Article in English | IMSEAR | ID: sea-152792

ABSTRACT

Background: Population burden, illiteracy, availability of few doctors for larger group of population all these leads to many unanswered questions left in a patient’s mind. Incomplete information results into noncompliance, therapeutic failure, and adverse drug reactions (ADR). It is very important to establish a system which will provide noncommercial, independent, unbiased source of medicine information. Medicines Info OPD is a concept and step towards safe and appropriate use of medicines.
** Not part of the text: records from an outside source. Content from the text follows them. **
import Literature.NumberTheory.EllipticCurves.Rank1Residual.X10bMuInvariant
import Literature.NumberTheory.EllipticCurves.Rank1Residual.Typed.SelmerCardCertificate
import HarnessLib

/-!
# X10b, rank `0`, the Tamagawa-blocked RESISTANT pairs: route U2′ at `p = 3` with the partner's
# `BSD(A,3)` from the `3`-descent certificate and C1 as the Kraus–Oesterlé list
# (cell `b2b-bsdres`, unit `b2b-bsdres-x10b`, gen 3)

HONEST FRAMING (run/shared/lean/b2b/bsd-rank1-residual/, verbatim in every file): the goal of the
cell is to DELETE the COMBINATION-SHAPED residual classes of the Birch–Swinnerton-Dyer formula for
ALL analytic-rank `≤ 1` elliptic curves over `ℚ` — "full BSD formula for every rank `≤ 1` curve in
class `C`" assembled STRICTLY from published theorems — so that the rank-`≤ 1` remainder becomes
exactly the CONSTRUCTION-SHAPED classes, which are TYPED (missing-input `Prop`s), NOT attempted.
This is not "finishing BSD". Theorems only; NO named fact is introduced; X10b's label
(CONSTRUCTION-SHAPED, referee R6.1/R82.3) is not changed; no pair is booked by this file (the lane
books, the referee rules).

## What this file adds (our own composition, hence `Summits/`)

After gen 1 (two-engine `3`-descent: every X10b pair with `3 ∤ #Ш_an` closed per curve) and gen 2
(Heegner-index certificates + Cha 2005: 18 of the 22 RESISTANT classes `N < 5·10⁵`, rank `0`,
`ord_3 #Ш_an = 2`), the per-curve core of X10b at `N < 5·10⁵` is the four classes with a Tamagawa
number divisible by `3` (`53966a1`, `129605x1`, `427130j1`: one `c_q = 3`; `340186p1`:
`c_2 = c_11 = 3`), for which no Heegner-INDEX bound in print is sharp without a flag, and for
`340186p1` none at all (x10 gen 7, X10-AUDIT §13). Route U2′ (x9 gen 5, `Rank1Residual/X10bMuInvariant.lean`:
`X10b.bsdp_of_bsdpPartner`) does not see Tamagawa numbers: Greenberg–Vatsal 2000 Thm. (1.4)
transports Mazur's main conjecture with `μ = 0` from a CONGRUENT rank-`0` partner `A` (`A[3] ≅ E[3]`)
to `E`, integrally, whatever the image of `ρ̄_{E,3}`; the partner side needs `BSD(A,3)`, one unit
coefficient of `𝓛_3(A)` (`μ(𝓛_3(A)) = 0`, a finite modular-symbol / twisted-`L`-value certificate) and
the RATIONAL main conjecture for `(A,3)` (Yan–Zhu 2026 Thm. 4.9, named fact
`YanZhu2026.thm49_charIdeal_eq_padicLFunction`, FLAG `YZ26@3-BF-ERL-Ohta`). The census of this unit
(gen 3, `HOME/b2b-bsdres-x10b/X10B-PARTNER.md`) finds rank-`0` congruent partners in Cremona's table
for exactly these four resistant classes (and for no other of the 22 except the mutual pair
`55696l1 ↔ 55696n1`), every one of them itself an X10b-type `3Ns` curve whose `BSD(A,3)` is gen 1's
EXACT two-engine certificate `#Sel^(3)(A/ℚ) = 1` with `3 ∤ #Ш_an(A)` — NOT a curve of conductor
`< 5000` in general (`336973q1`, `154630n1`, `22090n1`; `1210d1` is both). So the kernel shape the
records need is `X10b.bsdp_of_bsdpPartner` with

* `BSDp A 3` DISCHARGED from the descent line by the class-free tree theorem
  `Typed.bsdp_of_card_selmerGroup_eq_pow_analyticRank` (GZK + `#Sel^(3)(A/ℚ) = 3^{r_an(A)} = 1` +
  `3 ∤ #Ш_an(A)`), and
* C1 (`A[3] ≅ E[3]`, `Γ_ℚ`-equivariantly) DISCHARGED from the finite Kraus–Oesterlé congruence list
  (`KrausOesterle1992.torsionIso_of_congruences`, named fact `prop4_torsionIso_of_congruences`),

which is `bsdp_three_of_partner_of_congruences_of_card_selmerThree` below; the remaining per-pair
binders are finite certificates (`hcong`: two engines, x9-g5's numpy and PARI Kraus–Oesterlé engines;
`hcardA`, `hqA`/`hvA`: gen 1's four descent runs and Cremona/PARI; `hcertA`: the unit coefficient,
three engines A/B/L of gen 3; `hr`, `hrA`: `L(·,1) ≠ 0`). `bsdp_three_of_partner_of_congruences`
keeps `BSDp A 3` as a binder (partner closed by any other route), and
`missingInputAt_of_partner_of_congruences_of_card_selmerThree` is the typed bookkeeping
(`Typed.X10b.MissingInputAt`). PUBLISHED binders throughout: Yan–Zhu Thm. 4.9 (`hYZ`, PUB*, flag),
Kraus–Oesterlé Prop. 4 (`hKO`), Greenberg LNM 1716 Thm. 4.1 (`hGr`), the period units (`h5`, `h3`),
Greenberg–Vatsal Thm. (1.4) (`hGV`), modularity (`hmodP`, `hmodL`), Gross–Zagier–Kolyvagin (`hGZK`).

What this does NOT do: it does not touch the rank-`1` half of X10b, proves nothing about a class,
and closes no pair until the certificates are lane-certified and the referee has ruled on the
booking tier under the flag `YZ26@3-BF-ERL-Ohta` (R47.2 (a): U2′ bookable with the unit coefficient
two-engine).

References: Greenberg–Vatsal, Invent. Math. 142 (2000) Thm. (1.4) [GreenbergVatsal2000];
Kraus–Oesterlé, Math. Ann. 293 (1992) Prop. 4 [KrausOesterle1992]; Yan–Zhu, J. Algebra (2026)
Thm. 4.9 [YanZhu2024MainConjNonCM]; Greenberg, LNM 1716 (1999) Thm. 4.1 [GreenbergLNM1716];
Miller, LMS JCM 14 (2011) Def. 1.1 [Miller2011LMS]; HOME/b2b-bsdres-x10b/X10B-PARTNER.md.
-/

set_option autoImplicit false

noncomputable section

open scoped Classical MatrixGroups ModularForm

open CongruenceSubgroup WeierstrassCurve Literature.NumberTheory.EllipticCurves
  Literature.NumberTheory.EllipticCurves.ModularForms Literature.NumberTheory.EllipticCurves.Rank1Residual

namespace Summit.BirchSwinnertonDyer.Rank1Residual.X10

variable (W A : WeierstrassCurve ℚ) [W.IsElliptic] [W.IsGloballyMinimal] [A.IsElliptic]
  [A.IsGloballyMinimal] (p : ℕ) [Fact p.Prime]

/-- **Class X10b, analytic rank `0`, route U2′ at `p = 3` with C1 as the Kraus–Oesterlé list and the
partner's `BSD(A,p)` as a binder.** For `W` with `ClassX10 W p` (so `p = 3`), `ρ̄_{E,3}` not
surjective (`hns`, recorded not used), `r_an(W) = 0`; a globally minimal partner `A`, good ordinary at
`p`, `r_an(A) = 0`, `BSDp A p` (`hbsdA`), one unit coefficient of `ϖ·𝓛_p(f_A, α)` (`hcertA`); and the
finite congruence list `hcong` (Kraus–Oesterlé 1992 Prop. 4: `a_ℓ(W) ≡ a_ℓ(A)`, resp.
`a_ℓ(W)a_ℓ(A) ≡ ℓ + 1`, modulo `p` for every prime `ℓ` with `6ℓ < [SL₂(ℤ) : Γ₀(M)]`): `BSDp W p`.
Composition of `KrausOesterle1992.torsionIso_of_congruences` with `X10b.bsdp_of_bsdpPartner`
(Greenberg–Vatsal transfer; the rational main conjecture for `A` from Yan–Zhu Thm. 4.9, `hYZ`).
[cite: GreenbergVatsal2000, Thm. (1.4) (arXiv p. 5)] [cite: KrausOesterle1992, Prop. 4]
[cite: YanZhu2024MainConjNonCM, Thm. 4.9 (§4.4)] -/
theorem bsdp_three_of_partner_of_congruences
    (hYZ : YanZhu2026.thm49_charIdeal_eq_padicLFunction)
    (hKO : KrausOesterle1992.prop4_torsionIso_of_congruences)
    (hGr : greenberg_charValue_rankZero) (h5 : realPeriodRat_eq_unit_mul_plusPeriod)
    (h3 : realPeriodRat_eq_unit_mul_plusPeriod_three)
    (hGV : GreenbergVatsal2000.thm14_mainConjecture_transfer_of_torsionIso)
    (hmodP : nonempty_modularParametrizationData) (hmodL : hasEntireLFunction_rat)
    (hGZK : rank_eq_analyticRank_of_analyticRank_le_one)
    (hX10 : ClassX10 W p) (hns : ¬ Surj W 3) (hr : W.analyticRank = 0)
    (hgoodA : A.HasGoodReductionAtPrime p) (hordA : ¬ (p : ℤ) ∣ A.frobeniusTrace p)
    (hrA : A.analyticRank = 0) (hbsdA : BSDp A p)
    (hcertA : ∀ [NeZero (A.conductorNorm ℤ)] (fA : CuspForm (Gamma0 (A.conductorNorm ℤ)) 2),
        IsNewformOf A fA → ∀ (ϖ : ℚ), (ϖ : ℝ) * A.realPeriodRat = plusPeriod fA →
      ∃ n : ℕ, ‖PowerSeries.coeff n
        (PowerSeries.C (ϖ : ℚ_[p]) * padicLFunction fA (unitRoot A p : ℚ_[p]))‖ = 1)
    (hcong : ∀ (ℓ : ℕ) [Fact ℓ.Prime],
      6 * ℓ < KrausOesterle1992.gammaZeroIndex (KrausOesterle1992.modulus W A) →
      (padicValNat ℓ (W.conductorNorm ℤ * A.conductorNorm ℤ) = 0 →
          (p : ℤ) ∣ W.frobeniusTrace ℓ - A.frobeniusTrace ℓ) ∧
        (padicValNat ℓ (W.conductorNorm ℤ * A.conductorNorm ℤ) = 1 →
          (p : ℤ) ∣ W.frobeniusTrace ℓ * A.frobeniusTrace ℓ - (ℓ + 1))) :
    BSDp W p := by
  obtain ⟨hp3, -, hirr, -⟩ := id hX10
  have hp2 : p ≠ 2 := by omega
  have hirr' : W.HasIrreducibleModPGaloisRep p := by subst hp3; exact hirr
  obtain ⟨e, he⟩ := KrausOesterle1992.torsionIso_of_congruences hKO W A p hirr' hcong
  have hirrA : A.HasIrreducibleModPGaloisRep p :=
    hasIrreducibleModPGaloisRep_of_torsionIso_symm e he hirr'
  exact X10b.bsdp_of_bsdpPartner W A p (rationalMC_of_yanZhu A p hYZ hp2 hgoodA hordA hirrA) hGr h5 h3
    hGV hmodP hmodL hGZK hX10 hns hr hgoodA hordA hrA hbsdA hcertA ⟨e, he⟩

/-- **Class X10b, analytic rank `0`, route U2′ at `p = 3` — the Tamagawa-blocked shape: the partner's
`BSD(A,p)` DISCHARGED from the `p`-descent certificate.** As `bsdp_three_of_partner_of_congruences`,
with `BSDp A p` replaced by gen 1's descent line for the partner: the exact `#Ш_an(A) = q ∈ ℚ` with
`ord_p q = 0` (`hqA`, `hvA`) and `#Sel^(p)(A/ℚ) = 1` (`hcardA`; `= p^{r_an(A)}` in rank `0`), through
the class-free tree theorem `Typed.bsdp_of_card_selmerGroup_eq_pow_analyticRank`
(Gross–Zagier–Kolyvagin + Mordell–Weil + the Selmer sequence). This is the kernel theorem the gen-3
records instantiate for `53966a1 ← 1210d1`, `427130j1 ← 1210d1`, `129605x1 ← 336973q1`,
`340186p1 ← 154630n1`: every binder a PUBLISHED named fact (`hYZ` PUB* with flag
`YZ26@3-BF-ERL-Ohta`) or a FINITE per-pair certificate; Tamagawa numbers of `W` do not enter.
[cite: GreenbergVatsal2000, Thm. (1.4) (arXiv p. 5)] [cite: KrausOesterle1992, Prop. 4]
[cite: YanZhu2024MainConjNonCM, Thm. 4.9 (§4.4)] [cite: Miller2011LMS, §1 and Def. 1.1] -/
theorem bsdp_three_of_partner_of_congruences_of_card_selmerThree
    (hYZ : YanZhu2026.thm49_charIdeal_eq_padicLFunction)
    (hKO : KrausOesterle1992.prop4_torsionIso_of_congruences)
    (hGr : greenberg_charValue_rankZero) (h5 : realPeriodRat_eq_unit_mul_plusPeriod)
    (h3 : realPeriodRat_eq_unit_mul_plusPeriod_three)
    (hGV : GreenbergVatsal2000.thm14_mainConjecture_transfer_of_torsionIso)
    (hmodP : nonempty_modularParametrizationData) (hmodL : hasEntireLFunction_rat)
    (hGZK : rank_eq_analyticRank_of_analyticRank_le_one)
    (hX10 : ClassX10 W p) (hns : ¬ Surj W 3) (hr : W.analyticRank = 0)
    (hgoodA : A.HasGoodReductionAtPrime p) (hordA : ¬ (p : ℤ) ∣ A.frobeniusTrace p)
    (hrA : A.analyticRank = 0) {q : ℚ} (hqA : shaAn A = (q : ℂ)) (hvA : padicValRat p q = 0)
    (hcardA : Nat.card (A.selmerGroup (p : ℤ)) = 1)
    (hcertA : ∀ [NeZero (A.conductorNorm ℤ)] (fA : CuspForm (Gamma0 (A.conductorNorm ℤ)) 2),
        IsNewformOf A fA → ∀ (ϖ : ℚ), (ϖ : ℝ) * A.realPeriodRat = plusPeriod fA →
      ∃ n : ℕ, ‖PowerSeries.coeff n
        (PowerSeries.C (ϖ : ℚ_[p]) * padicLFunction fA (unitRoot A p : ℚ_[p]))‖ = 1)
    (hcong : ∀ (ℓ : ℕ) [Fact ℓ.Prime],
      6 * ℓ < KrausOesterle1992.gammaZeroIndex (KrausOesterle1992.modulus W A) →
      (padicValNat ℓ (W.conductorNorm ℤ * A.conductorNorm ℤ) = 0 →
          (p : ℤ) ∣ W.frobeniusTrace ℓ - A.frobeniusTrace ℓ) ∧
        (padicValNat ℓ (W.conductorNorm ℤ * A.conductorNorm ℤ) = 1 →
          (p : ℤ) ∣ W.frobeniusTrace ℓ * A.frobeniusTrace ℓ - (ℓ + 1))) :
    BSDp W p := by
  have hbsdA : BSDp A p :=
    Typed.bsdp_of_card_selmerGroup_eq_pow_analyticRank A p hGZK (by omega) hqA hvA
      (by rw [hrA, pow_zero]; exact hcardA)
  exact bsdp_three_of_partner_of_congruences W A p hYZ hKO hGr h5 h3 hGV hmodP hmodL hGZK hX10 hns hr
    hgoodA hordA hrA hbsdA hcertA hcong

/-- **The typed X10b output at such a pair**: `Typed.X10b.MissingInputAt W` (`= MissingPPartAt W 3`,
the exact `3`-part statement of `Typed/Basic.lean`), from
`bsdp_three_of_partner_of_congruences_of_card_selmerThree`. Bookkeeping; per pair.
[cite: Miller2011LMS, §1 Def. 1.1] -/
theorem missingInputAt_of_partner_of_congruences_of_card_selmerThree
    (hYZ : YanZhu2026.thm49_charIdeal_eq_padicLFunction)
    (hKO : KrausOesterle1992.prop4_torsionIso_of_congruences)
    (hGr : greenberg_charValue_rankZero) (h5 : realPeriodRat_eq_unit_mul_plusPeriod)
    (h3 : realPeriodRat_eq_unit_mul_plusPeriod_three)
    (hGV : GreenbergVatsal2000.thm14_mainConjecture_transfer_of_torsionIso)
    (hmodP : nonempty_modularParametrizationData) (hmodL : hasEntireLFunction_rat)
    (hGZK : rank_eq_analyticRank_of_analyticRank_le_one)
    (hX10 : ClassX10 W p) (hns : ¬ Surj W 3) (hr : W.analyticRank = 0)
    (hgoodA : A.HasGoodReductionAtPrime p) (hordA : ¬ (p : ℤ) ∣ A.frobeniusTrace p)
    (hrA : A.analyticRank = 0) {q : ℚ} (hqA : shaAn A = (q : ℂ)) (hvA : padicValRat p q = 0)
    (hcardA : Nat.card (A.selmerGroup (p : ℤ)) = 1)
    (hcertA : ∀ [NeZero (A.conductorNorm ℤ)] (fA : CuspForm (Gamma0 (A.conductorNorm ℤ)) 2),
        IsNewformOf A fA → ∀ (ϖ : ℚ), (ϖ : ℝ) * A.realPeriodRat = plusPeriod fA →
      ∃ n : ℕ, ‖PowerSeries.coeff n
        (PowerSeries.C (ϖ : ℚ_[p]) * padicLFunction fA (unitRoot A p : ℚ_[p]))‖ = 1)
    (hcong : ∀ (ℓ : ℕ) [Fact ℓ.Prime],
      6 * ℓ < KrausOesterle1992.gammaZeroIndex (KrausOesterle1992.modulus W A) →
      (padicValNat ℓ (W.conductorNorm ℤ * A.conductorNorm ℤ) = 0 →
          (p : ℤ) ∣ W.frobeniusTrace ℓ - A.frobeniusTrace ℓ) ∧
        (padicValNat ℓ (W.conductorNorm ℤ * A.conductorNorm ℤ) = 1 →
          (p : ℤ) ∣ W.frobeniusTrace ℓ * A.frobeniusTrace ℓ - (ℓ + 1))) :
    Typed.X10b.MissingInputAt W := by
  have h := bsdp_three_of_partner_of_congruences_of_card_selmerThree W A p hYZ hKO hGr h5 h3 hGV hmodP
    hmodL hGZK hX10 hns hr hgoodA hordA hrA hqA hvA hcardA hcertA hcong
  obtain ⟨hp3, -⟩ := id hX10
  subst hp3
  haveI : Finite W.sha := (hGZK W (by omega)).2
  exact Typed.missingPPartAt_of_bsdp W 3 h

end Summit.BirchSwinnertonDyer.Rank1Residual.X10

end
Objective: (1) To assess the present status of knowledge about the medicines in the patients and its correlation with education. (2) To assess the medicine information dispensing modalities, their use and sufficiency from the patients view point. (3) To assess the overall need for Medicines Information OPD in present scenario. Materials and Methods: A pre-validated questionnaire based study was conducted amongst 500 patients of tertiary health care hospital. The questionnaire consisted of specific questions regarding understanding of prescription, knowledge about adverse drug reaction, view about self-medication and opinion regarding the need of Medicines Info OPD. Results: Significantly large proportion of patients opined that doctors do not have sufficient time in current Indian healthcare to explain the prescription and they are not aware of adverse drug reactions, expiry date or use the package inserts etc. Conclusion: Clinically relevant, up to date, user specific, independent, objective and unbiased Medicines Info OPD is essential for appropriate drug use and can help in a big way to common public to address many problems faced by them.